主 题: Relations between SLE, CLE and GFF
报告人: Doctor Hao WU (Universite Paris-Sud and MIT)
时 间: 2013-08-20 10:00-11:00
地 点: tyc234cc 太阳成集团理科一号楼 1418
Statistical physicists and probabilists often try to understand the macroscopic behavior of systems consisting of many microscopic random
inputs, which can give rise to interfaces between two phases at a critical temperature. This can be modeled via the scaling limit behavior (macroscopic behavior) of discrete lattice models (microscopic inputs). In most cases, the limits of these discrete models become deterministic (in the spirit of Law of Large
Number); and in some critical cases, the limits can remain random, which is of particular interest.

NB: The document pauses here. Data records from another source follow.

import Summits.QuantumFields.YangMills.Theorems.UnitScaleTiltProp7OneFormGreenBlockColumn
import Summits.QuantumFields.YangMills.Theorems.UnitScaleTiltProp7OneFormGreenKernelRowOfLiftAbs
import HarnessLib

/-!
# Route `UnitScaleTilt`, crux K1 «MinimiserStabilityRegPr» (stmt-QuantumFields-19200), EX row `norm_G` ∕ (K2)-storey — pens N4 + (K2-L1) UNDER `Lift`:
# **THE SUP BOUND AND THE BLOCK-`L¹` COLUMN OF `G₀ = Δ_a(U₀)⁻¹` AT `RegPr` UNDER `Lift`, COUPLING-FREE (C_V)** — the A2i knit (px21 g14 ✓`kernelRow_GT_DeltaEtaSlot_of_lift_abs`) for N4 §2 and (K2-L1) §3b

Cell `ym3-torus` (HUMAN RULING D-0037; rung R3 = SU(2) YM₃ on T³ — NOT d = 4, NOT infinite volume, NOT a mass gap, NOT Clay).  Width seat `ym3-torus-px16` g13
(`--supports stmt-QuantumFields-19200 --as helper`).  THEOREMS ONLY (0 `def`, 0 `sorry`, default heartbeats); count-neutral.

WHAT.  N4 ✓`norm_symm_GT_apply_le_of_letters` ((V) for `G₀`: `‖toL2⁻¹(G₀ toL2 X)‖_∞ ≤ A₂(2(1+2∕min r ¼))³·s`) and (K2-L1) ✓`blockColumn_GT_DeltaEtaSlot_of_letters` (block-`L¹` column
`≤ 2A₂·e^{−(min r ¼∕2)·tdist}·‖Z‖`) display the letters (γ) `hco`, (C_V) `hVlow`, (θ_V-class) `hVconj`, `PosOnto`, `hkQ`; this file FEEDS all but (γ) and `hk_D` BY NAME exactly as A2i does:
`PosOnto` ⟸ (γ) + ✓`surjective_Qk_of_regPr`; `hQ` ⟸ ✓`norm_Qk_le_of_regPr`; `hVconj` ⟸ ✓`hVconj_phaseClass_of_letters`; `hVlow` ⟸ ✓`hVlow_abs_of_lift` (ABSOLUTE `C_V`); `hkQ` ⟸ ✓`hkQ_of_regPr`.
Displayed (VERBATIM A2i's): `n < K`; `RegPr F n K ε₀ U₀`, `0 < ε₀`, `10¹²L³ε₀ ≤ 1`, `10¹⁰L⁶ε₀ ≤ 1`, `13·10¹⁴L³ε₀ ≤ 1`; `Lift`; `0 ≤ a`; (γ) `hco` with `0 < γ`; `hk_D` at `μ′ > r > 0`;
`0 < ε ≤ 1`; `0 < Θ_r` (absolute `C_V`, A2g's `θ_V` at `Ck := CkD`, `C_Q := 6√(cB∕c₀)√ℓ⁻³`); `(32√2ε₀e^{5r})(8e^{3r})·14 < 1`.
* ★★★ `norm_symm_GT_apply_le_of_lift_abs` — THEN `∀ X s, (∀ b, ‖X b‖ ≤ s) → ∀ bd, ‖toL2⁻¹(G₀(toL2 X)) bd‖ ≤ A₂·(2(1+1∕(min r ¼∕2)))³·s` (N4 §2's constant with the fed letters).
* ★★★ `blockColumn_GT_DeltaEtaSlot_of_lift_abs` — THEN `∀ b Z y, Σ_{bd : B bd₋ = y} ‖toL2⁻¹(G₀(toL2 δ_bZ)) bd‖ ≤ (2A₂)·e^{−(min r ¼∕2)·tdist(y, B b₋)}·‖Z‖` ((K3)∕(K4) door's `hGcol`).
HONEST SCOPE.  A re-knit of landed theorems; CONDITIONAL on (γ) `hco`, `hk_D`, `Lift` and the displayed numeric conditions; K-freeness of the VALUES is the Idx package's business
(`a` at the floor `a₀(c₀∕cB)ℓ³`, `CkD ∝ ℓ⁻³`); nothing of `norm_G`, `hCk`, the EX rows, EX or the crux is proved; no summit is proved by a helper.  Credit: knit pattern = px21 g14's A2i.

References: T. Bałaban, CMP **99** (1985) 389–434 [Balaban1985BackgroundPropagators] (Thm 3.3 (3.46)–(3.49) pp.398–399, Thm 3.1 (3.42) p.397, (3.21)–(3.27) pp.394–395,
Thm 3.11 p.416, Thm 3.12 p.422).
-/

set_option autoImplicit false

noncomputable section

open scoped Matrix.Norms.L2Operator BigOperators InnerProductSpace ComplexConjugate

namespace Summit.QuantumFields.YangMills.Theorems.Prop7OneFormGreenBlockColumnOfLiftAbs

open Literature.MathematicalPhysics.QuantumFieldTheory.Balaban1983to89
open Literature.MathematicalPhysics.QuantumFieldTheory.Balaban1983to89.T3ContinuumYM3Torus
open Literature.MathematicalPhysics.QuantumFieldTheory.Balaban1983to89.T3PrintedRegularMinimiser (RegPr)
open B15DeterminingSets (embIter)
open T3SectALandauChart (formComp bgUnits eta eta_pos)
open B9SectCLatticeCarrier (Bond)
open B9Eq311L2Pairing (WL2)
open B11Eq103H1Complex (BondL2K)
open B5Eq118OneStroke (iterBlockOf)
open Summit.QuantumFields.YangMills.Theorems.Prop8Chart (emlIterU)
open Summit.QuantumFields.YangMills.Theorems.Prop7SectET3Transport (periodsT3 bondEquiv)
open Summit.QuantumFields.YangMills.Theorems.Prop7SectET3HilbertLetters (W₂ frobEquiv toL2 toL2S DL2 DstarL2)
open Summit.QuantumFields.YangMills.Theorems.Prop7SectET3WilsonHessian (DeltaEtaSlot)
open Summit.QuantumFields.YangMills.Theorems.Prop7SectET3GaugeProjector (RS)
open Summit.QuantumFields.YangMills.Theorems.Prop7SectET3CurvedPropagators (laplaceA Qk GT PosOnto)
open Summit.QuantumFields.YangMills.Theorems.Prop7OneFormAgmonPhaseClass (hVconj_phaseClass_of_letters)
open Summit.QuantumFields.YangMills.Theorems.Prop7QkPenaltyKernelRowOfRegPr (hkQ_of_regPr)
open Summit.QuantumFields.YangMills.Theorems.Prop7QkAdjointSupRowOfRegPr (norm_Qk_le_of_regPr)
open Summit.QuantumFields.YangMills.Theorems.Prop7QkOntoOfRegPr (surjective_Qk_of_regPr)
open Summit.QuantumFields.YangMills.Theorems.Prop7OneFormRemainderFloorOfLift (hVlow_abs_of_lift)
open Summit.QuantumFields.YangMills.Theorems.Prop7OneFormGreenSupBound (norm_symm_GT_apply_le_of_letters)
open Summit.QuantumFields.YangMills.Theorems.Prop7OneFormGreenBlockColumn (blockColumn_GT_DeltaEtaSlot_of_letters)

variable (F : T3Family) {n K : ℕ} (h : n ≤ K) (c₀ cB : ℝ) [Fact (0 < c₀)] [Fact (0 < cB)]

/-- ★★★ **(V) FOR `G₀` UNDER `Lift` AT `RegPr`, COUPLING-FREE (C_V)**: N4 ✓`norm_symm_GT_apply_le_of_letters` with `PosOnto`, `hQ`, `hVconj`, `hVlow` (absolute `C_V`), `hkQ` fed by name
(A2i's knit); displayed: `RegPr` + windows, `Lift`, `0 ≤ a`, (γ) `hco`, `hk_D`, the numeric `(r, ε)` conditions.  THEN `‖toL2⁻¹(G₀(toL2 X)) bd‖ ≤ A₂·(2(1+1∕(min r ¼∕2)))³·s` whenever
`‖X b‖ ≤ s`.  CONDITIONAL on the displayed letters. [cite: Balaban1985BackgroundPropagators, Thm 3.3 (3.47) p.398, Thm 3.1 (3.42) p.397, (3.46) p.398, Thm 3.12 p.422] -/
theorem norm_symm_GT_apply_le_of_lift_abs (hnK : n < K) {ε₀ : ℝ} (hε₀ : 0 < ε₀) (hWε : 10 ^ 12 * (F.L : ℝ) ^ 3 * ε₀ ≤ 1)
    (hε10 : 10 ^ 10 * (F.L : ℝ) ^ 6 * ε₀ ≤ 1) (hwin : 13 * 10 ^ 14 * (F.L : ℝ) ^ 3 * ε₀ ≤ 1)
    (U₀ : GaugeField (F.P K) 0 (Matrix.specialUnitaryGroup (Fin 2) ℂ)) (hreg : RegPr F n K ε₀ U₀)
    (hlift : ∀ cf : Site (F.P K) (K - n) → Matrix (Fin 2) (Fin 2) ℂ,
        (∀ e : PBond (F.P K) (K - n), cf e.src = ((emlIterU (K - n) (bgUnits F K U₀) e : (Matrix (Fin 2) (Fin 2) ℂ)ˣ) : Matrix (Fin 2) (Fin 2) ℂ) * cf e.tgt *
          (((emlIterU (K - n) (bgUnits F K U₀) e)⁻¹ : (Matrix (Fin 2) (Fin 2) ℂ)ˣ) : Matrix (Fin 2) (Fin 2) ℂ)) →
        ∃ l₀ : Site (F.P K) 0 → Matrix (Fin 2) (Fin 2) ℂ,
          (∀ b : PBond (F.P K) 0, l₀ b.src = ((bgUnits F K U₀ b : (Matrix (Fin 2) (Fin 2) ℂ)ˣ) : Matrix (Fin 2) (Fin 2) ℂ) * l₀ b.tgt * (((bgUnits F K U₀ b)⁻¹ : (Matrix (Fin 2) (Fin 2) ℂ)ˣ) : Matrix (Fin 2) (Fin 2) ℂ)) ∧
          ∀ y : Site (F.P K) (K - n), l₀ (embIter (K - n) y) = cf y)
    {a : ℝ} (ha : 0 ≤ a)
    {γ : ℝ} (hγ : 0 < γ) (hco : ∀ v : BondL2K ℂ 3 (periodsT3 F K) c₀ W₂, γ * ‖v‖ ^ 2 ≤ RCLike.re ⟪v, laplaceA F n K h c₀ cB a (DeltaEtaSlot F n K c₀) U₀ v⟫_ℂ)
    {r μ' CkD : ℝ} (hr : 0 < r) (hrμ : r < μ') (hCkD : 0 ≤ CkD)
    (hkD : ∀ (b : PBond (F.P K) 0) (Z : Matrix (Fin 2) (Fin 2) ℂ) (bd : PBond (F.P K) 0),
      ‖(toL2 F K c₀).symm (DL2 F n K c₀ U₀ (DstarL2 F n K c₀ U₀ (toL2 F K c₀ (Pi.single b Z))
          - RS F n K h c₀ cB U₀ (DstarL2 F n K c₀ U₀ (toL2 F K c₀ (Pi.single b Z))))) bd‖
        ≤ CkD * Real.exp (-(μ' * (Site.tdist (P := F.P K) (iterBlockOf (K - n) b.src) (iterBlockOf (K - n) bd.src) : ℝ))) * ‖Z‖)
    {ε : ℝ} (hε : 0 < ε) (hε1 : ε ≤ 1)
    (hΘ : 0 < ((1 - ε) * γ - ε * ((32 * Real.sqrt 2 * ε₀ * (((F.P K).d : ℝ) * (2 * 3) ^ (F.P K).d)) + (33 / 8 : ℝ) ^ 2 * (600 * (27 / 4 : ℝ) ^ 6)) - 3 * (r ^ 2 * Real.exp (2 * r)) * (1 + 1 / ε)
            - (a * (2 * Real.sqrt (216 * (Real.exp (r * (((F.P K).d : ℝ) + 1)) - 1) ^ 2 * (cB / (c₀ * ((F.L : ℝ) ^ (K - n)) ^ 3))) * (6 * Real.sqrt (cB / c₀) * Real.sqrt (((F.L : ℝ) ^ (K - n))⁻¹ ^ 3))
                  + 216 * (Real.exp (r * (((F.P K).d : ℝ) + 1)) - 1) ^ 2 * (cB / (c₀ * ((F.L : ℝ) ^ (K - n)) ^ 3)))
              + Real.sqrt 2 * CkD * (r * (F.P K).d * Real.exp (r * (F.P K).d) / min 1 ((μ' - r) / 2))
                  * (((F.P K).d : ℝ) * ((((F.P K).L : ℝ) ^ (F.P K).d) ^ (K - n)) * (2 * (1 + 1 / (μ' - (r + min 1 ((μ' - r) / 2))))) ^ 3)
              + 32 * Real.sqrt 2 * ε₀ * (((F.P K).d : ℝ) * (2 * 3) ^ (F.P K).d) * (1 + Real.exp (2 * r)))))
    (hsmall : (32 * Real.sqrt 2 * ε₀ * Real.exp (5 * r)) * (8 * Real.exp (3 * r)) * 14 < 1)
    (X : PBond (F.P K) 0 → Matrix (Fin 2) (Fin 2) ℂ) {s : ℝ} (hs : 0 ≤ s) (hX : ∀ b, ‖X b‖ ≤ s) (bd : PBond (F.P K) 0) :
    ‖(toL2 F K c₀).symm (GT F n K h c₀ cB a (DeltaEtaSlot F n K c₀) U₀ (toL2 F K c₀ X)) bd‖
      ≤ (((Real.sqrt 2 + Real.sqrt 2 * (((2 * a * 5 ^ 2 * (cB / c₀) * ((F.L : ℝ) ^ (K - n))⁻¹ ^ 6 * Real.exp μ') + CkD) * Real.sqrt (((F.P K).d : ℝ) * ((((F.P K).L : ℝ) ^ (F.P K).d) ^ (K - n)) / c₀) * (Real.exp (6 * r) * Real.sqrt (2 * c₀ * (((F.P K).d : ℝ) * ((((F.P K).L : ℝ) ^ (F.P K).d) ^ (K - n)))) / ((1 - ε) * γ - ε * ((32 * Real.sqrt 2 * ε₀ * (((F.P K).d : ℝ) * (2 * 3) ^ (F.P K).d)) + (33 / 8 : ℝ) ^ 2 * (600 * (27 / 4 : ℝ) ^ 6)) - 3 * (r ^ 2 * Real.exp (2 * r)) * (1 + 1 / ε) - ((a * (2 * Real.sqrt (216 * (Real.exp (r * (((F.P K).d : ℝ) + 1)) - 1) ^ 2 * (cB / (c₀ * ((F.L : ℝ) ^ (K - n)) ^ 3))) * (6 * Real.sqrt (cB / c₀) * Real.sqrt (((F.L : ℝ) ^ (K - n))⁻¹ ^ 3))
                  + 216 * (Real.exp (r * (((F.P K).d : ℝ) + 1)) - 1) ^ 2 * (cB / (c₀ * ((F.L : ℝ) ^ (K - n)) ^ 3)))
              + Real.sqrt 2 * CkD * (r * (F.P K).d * Real.exp (r * (F.P K).d) / min 1 ((μ' - r) / 2))
                  * (((F.P K).d : ℝ) * ((((F.P K).L : ℝ) ^ (F.P K).d) ^ (K - n)) * (2 * (1 + 1 / (μ' - (r + min 1 ((μ' - r) / 2))))) ^ 3)
              + 32 * Real.sqrt 2 * ε₀ * (((F.P K).d : ℝ) * (2 * 3) ^ (F.P K).d) * (1 + Real.exp (2 * r)))))) * (2 * (1 + 1 / (μ' - r))) ^ 3)) * (8 * Real.exp (3 * r)) * 14
              + Real.sqrt (3 ^ 3 * 8 / (c₀ * ((F.L : ℝ) ^ (K - n)) ^ 3)) * (Real.sqrt (8 * Real.exp (3 * r) * (2 * (1 + 1 / r)) ^ 3) * (Real.exp (6 * r) * Real.sqrt (2 * c₀ * (((F.P K).d : ℝ) * ((((F.P K).L : ℝ) ^ (F.P K).d) ^ (K - n)))) / ((1 - ε) * γ - ε * ((32 * Real.sqrt 2 * ε₀ * (((F.P K).d : ℝ) * (2 * 3) ^ (F.P K).d)) + (33 / 8 : ℝ) ^ 2 * (600 * (27 / 4 : ℝ) ^ 6)) - 3 * (r ^ 2 * Real.exp (2 * r)) * (1 + 1 / ε) - ((a * (2 * Real.sqrt (216 * (Real.exp (r * (((F.P K).d : ℝ) + 1)) - 1) ^ 2 * (cB / (c₀ * ((F.L : ℝ) ^ (K - n)) ^ 3))) * (6 * Real.sqrt (cB / c₀) * Real.sqrt (((F.L : ℝ) ^ (K - n))⁻¹ ^ 3))
                  + 216 * (Real.exp (r * (((F.P K).d : ℝ) + 1)) - 1) ^ 2 * (cB / (c₀ * ((F.L : ℝ) ^ (K - n)) ^ 3)))
              + Real.sqrt 2 * CkD * (r * (F.P K).d * Real.exp (r * (F.P K).d) / min 1 ((μ' - r) / 2))
                  * (((F.P K).d : ℝ) * ((((F.P K).L : ℝ) ^ (F.P K).d) ^ (K - n)) * (2 * (1 + 1 / (μ' - (r + min 1 ((μ' - r) / 2))))) ^ 3)
              + 32 * Real.sqrt 2 * ε₀ * (((F.P K).d : ℝ) * (2 * 3) ^ (F.P K).d) * (1 + Real.exp (2 * r))))))))
            / (1 - (32 * Real.sqrt 2 * ε₀ * Real.exp (5 * r)) * (8 * Real.exp (3 * r)) * 14))
        * (2 * (1 + 1 / (min r (1 / 4) / 2))) ^ 3 * s := by
  have hc₀ : 0 < c₀ := Fact.out
  have hcB : 0 < cB := Fact.out
  have hp : PosOnto F n K h c₀ cB a (DeltaEtaSlot F n K c₀) U₀ :=
    ⟨fun x hx => lt_of_lt_of_le (mul_pos hγ (pow_pos (norm_pos_iff.mpr hx) 2)) (hco x), surjective_Qk_of_regPr F h hnK c₀ cB hreg hwin⟩
  have hQ : ∀ v : BondL2K ℂ 3 (periodsT3 F K) c₀ W₂, ‖Qk F n K h c₀ cB U₀ v‖ ≤ (6 * Real.sqrt (cB / c₀) * Real.sqrt (((F.L : ℝ) ^ (K - n))⁻¹ ^ 3)) * ‖v‖ :=
    fun v => norm_Qk_le_of_regPr F h c₀ cB hε₀ hε10 hWε U₀ hreg v
  have hVconj := hVconj_phaseClass_of_letters F h c₀ cB (a := a) hε₀ hε10 hWε U₀ hreg ha hr.le hrμ hCkD hkD hQ
  have hVlow := hVlow_abs_of_lift F h c₀ cB (a := a) hnK hε₀ hWε U₀ hreg ha hlift
  have hkQ := hkQ_of_regPr F h c₀ cB hε₀ hε10 hWε U₀ hreg ha (le_of_lt (hr.trans hrμ))
  exact norm_symm_GT_apply_le_of_letters (h := h) (cB := cB) (a := a) hnK.le hε₀.le U₀ hreg hp hr hε hε1 hco hVlow hVconj hΘ hCkD
    (by positivity) hrμ hkD hkQ hsmall X hs hX bd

Oded Schramm\'s SLE (Stochastic Loewner Evolution) processes have led mathematicians and physicists to a clean and novel understanding of the
scaling limits of discrete models in two dimensions. A chordal SLE is a random non-self-traversing curve in a simply connected domain, joining two
prescribed boundary points of the domain. And it is the only one-parameter family (usually indexed by a positive real number $\\kappa$) of random
planar curves that satisfies conformal invariance and domain Markov property.
CLE (Conformal Loop Ensemble) is the limit geometric object when one tries to consider the ``entire\" scaling limit of discrete model (in contrast
with only one interface which turns out to be the SLE process). A simple CLE can be viewed as a random countable collection of disjoint simple
loops in the unit disk that are non-nested. It is the only one-parameter family that satisfies conformal invariance and (loops-configuration\'s)
domain Markov property. As one can somehow expect, each loop in CLE is a loop whose geometry is a SLE-type loop, with the same parameter $\\kappa$.
The GFF (Gaussian Free Field) is a natural two-dimensional time analog of Brownian motion, that has been used extensively as a basic building block
in Quantum Field Theories. Like Brownian motion, it is a simple random object of widespread application and great intrinsic beauty. It plays an
important role in statistical physics, the theory of random surfaces, and quantum field theory. The geometry of the two-dimensional Gaussian Free
Field, i.e. the fact that it was possible to describe geometric lines in this very irregular distribution, has been discovered recently, and let to
a number of recent developments.
SLE, CLE and GFF are three important related planar random structures and the present thesis will explore aspects of these three objects and of the
relation between them.
In this talk, we will discuss the relations between these three objects.